Back in 2011 I wrote Japan Relief: Idea #1 (buy a knife):

The Japanese are an organized, skilled, reasonably rich, and generous people, so I don’t think that they need more in the way of donations to recover from the tsunami. What can we do for the Japanese then? Buy their exports. Over the next year or so, I’m going to suggest some things that we might ordinarily buy from other sources that we can instead buy from Japanese companies.

I’m wondering if the same reasoning can apply to Houston.

The Wikipedia list of companies headquartered in Houston suggests that most of us are probably already consuming products from Houston and that it wouldn’t be possible to consume more without wasting fossil fuels. Still, perhaps we could preferentially buy gasoline from Phillips 66, Shell, ConocoPhillips, and Citgo (owned by Venezuela and a donor to President Trump’s inauguration!).

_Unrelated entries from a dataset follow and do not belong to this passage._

import Summits.MatrixMultiplication.MatrixMultiplication.Theses.CondensationDistance
import Summits.MatrixMultiplication.MatrixMultiplication.Theorems.CondensationDistanceCondensationSound
import Summits.MatrixMultiplication.MatrixMultiplication.Theorems.CondensationDistanceDerivationsBoundOmega
import Summits.MatrixMultiplication.MatrixMultiplication.Theorems.CondensationDistanceTransportToTight
import Summits.MatrixMultiplication.MatrixMultiplication.Theorems.CondensationDistanceTightToShort

/-!
# `ShortCondensation` is summit-strength (crux-strategist r1, stmt-MatrixMultiplication-15936)

Route `MatrixMultiplication/CondensationDistance`, deciding theorem
`closes : ShortCondensation → CondensationSound → DerivationsBoundOmega → MatrixMultiplication`.
Both companion cruxes are now LANDED theorems of the tree
(`CondensationSound_of`, stmt-15939, and `DerivationsBoundOmega_of`, stmt-15940), so the one open crux
`X := ShortCondensation` implies the summit `S := MatrixMultiplication` (ω(ℂ) = 2) OUTRIGHT, and so does
every registered sufficient condition for it: the engine `stub_schurFrame` of line `schur`
(via the landed `shortCondensation_of_schurFrame`), the support items `TightCondensation` (stmt-15937, via
`TightToShort_proof`) and `CheapHalfTransport` (stmt-15938, via `TransportToTight_proof`).

This is the theorem that makes the crux summit-strength in the sense of the strategist protocol: any
line / stub set for `X` is a line for `ω = 2` itself, and a decomposition `X₁ → … → X_k → X` whose pieces are
each strictly weaker than `S` would be a decomposition of the summit.  (The converse `S → X` is NOT claimed and
is believed false in spirit: `X` is `ω = 2` inside the restricted Plücker/condensation model.)  Sorry-free.
-/

set_option linter.dupNamespace false

namespace Summit.MatrixMultiplication.MatrixMultiplication.Cruxes.ShortCondensation.StrategistR1

open Summit.MatrixMultiplication.MatrixMultiplication.Theses.CondensationDistance
open Summit.MatrixMultiplication.MatrixMultiplication.Theorems.ShortCondensation
open Summit.MatrixMultiplication.MatrixMultiplication.Theorems.CondensationSound (CondensationSound_of)
open Summit.MatrixMultiplication.MatrixMultiplication.Theorems.DerivationsBoundOmega (DerivationsBoundOmega_of)

/-- **Summit strength of the crux.** `ShortCondensation → MatrixMultiplication`, by the route's deciding
theorem `closes` fed with the two landed cruxes `CondensationSound_of` (BCS 1997 (4.4)/(4.7), three-term
Plücker relations as division steps) and `DerivationsBoundOmega_of` (BCS 1997 Thm. (16.7) + Andrews lifting).
[cite: BurgisserClausenShokrollahi1997, Thm. (16.7)] -/
theorem shortCondensation_implies_summit (hX : ShortCondensation) : _root_.MatrixMultiplication :=
  closes hX CondensationSound_of DerivationsBoundOmega_of

/-- `TightCondensation → MatrixMultiplication` (support item stmt-15937 is summit-strength too). [folklore] -/
theorem tightCondensation_implies_summit (h : TightCondensation) : _root_.MatrixMultiplication :=
  shortCondensation_implies_summit (TightToShort_proof h)

/-- `CheapHalfTransport → MatrixMultiplication` (support item stmt-15938 is summit-strength too). [folklore] -/
theorem cheapHalfTransport_implies_summit (h : CheapHalfTransport) : _root_.MatrixMultiplication :=
  tightCondensation_implies_summit (TransportToTight_proof h)

/-- **The engine of line `schur` is summit-strength**: the statement of `stub_schurFrame`
(the Schur sub-ball of `H_{n/2}` in `≤ n^(2+ε)` listed sets) implies `ω(ℂ) = 2`, via the landed
`shortCondensation_of_schurFrame`.  Hence no stub set for `stub_schurFrame` can consist of pieces each
strictly weaker than the summit unless it is a decomposition of `ω = 2` itself. [folklore] -/
theorem schurFrame_implies_summit
    (h₁ :
    ∀ ε : ℝ, 0 < ε → ∃ n₀ : ℕ, ∀ n ≥ n₀, ∃ (l : ℕ) (f : Fin l → Finset (Fin (n + n))), (l : ℝ) ≤ (n : ℝ) ^ (2 + ε) ∧ (∀ i : Fin l, ∃ p ∈ f i, ∃ q ∈ f i, p ≠ q ∧ ∃ u ∉ f i, ∃ v ∉ f i, u ≠ v ∧ ∀ J ∈ [insert u ((f i).erase p), insert v ((f i).erase p), insert u ((f i).erase q), insert v ((f i).erase q), insert u (insert v (((f i).erase p).erase q))], (J.card = n ∧ (J.filter fun x : Fin (n + n) => n ≤ x.val).card ≤ 1) ∨ ∃ j : Fin l, j < i ∧ f j = J) ∧ ∀ J : Finset (Fin (n + n)), J.card = n → (J \ (Finset.univ.filter fun x : Fin (n + n) => n / 2 ≤ x.val ∧ x.val < n + n / 2)).card ≤ 1 → (∀ x : Fin (n + n), n ≤ x.val → x.val < n + n / 2 → x ∈ J) → (∀ x ∈ J, n / 2 ≤ x.val) → (J.card = n ∧ (J.filter fun x : Fin (n + n) => n ≤ x.val).card ≤ 1) ∨ ∃ i : Fin l, f i = J) :
    _root_.MatrixMultiplication :=
  shortCondensation_implies_summit (shortCondensation_of_schurFrame h₁)

/-- The three remaining open items of the route are linearly ordered by implication and all sit at or
above the summit: `CheapHalfTransport → TightCondensation → ShortCondensation → MatrixMultiplication`. -/
theorem open_items_chain :
    (CheapHalfTransport → TightCondensation) ∧ (TightCondensation → ShortCondensation) ∧
      (ShortCondensation → _root_.MatrixMultiplication) :=
  ⟨TransportToTight_proof, TightToShort_proof, shortCondensation_implies_summit⟩

end Summit.MatrixMultiplication.MatrixMultiplication.Cruxes.ShortCondensation.StrategistR1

We could throw ourselves into the waters off the U.K. and let search-and-rescue contractor Bristow pick us up. When booking flights (maybe not for next week) we could choose to connect through Houston. We can buy our next car from a Group 1 Automotive dealer. We can eat at a Luby’s, Fuddruckers, or Cheeseburger in Paradise restaurant or, if touched by the gourmet spirit, at a Pappas restaurant. Top executive somewhere? Outsource a bunch of stuff to Aon Hewitt. Or get some enterprise software from BMC.

Readers: Other ideas? What can we do to help Houston recover?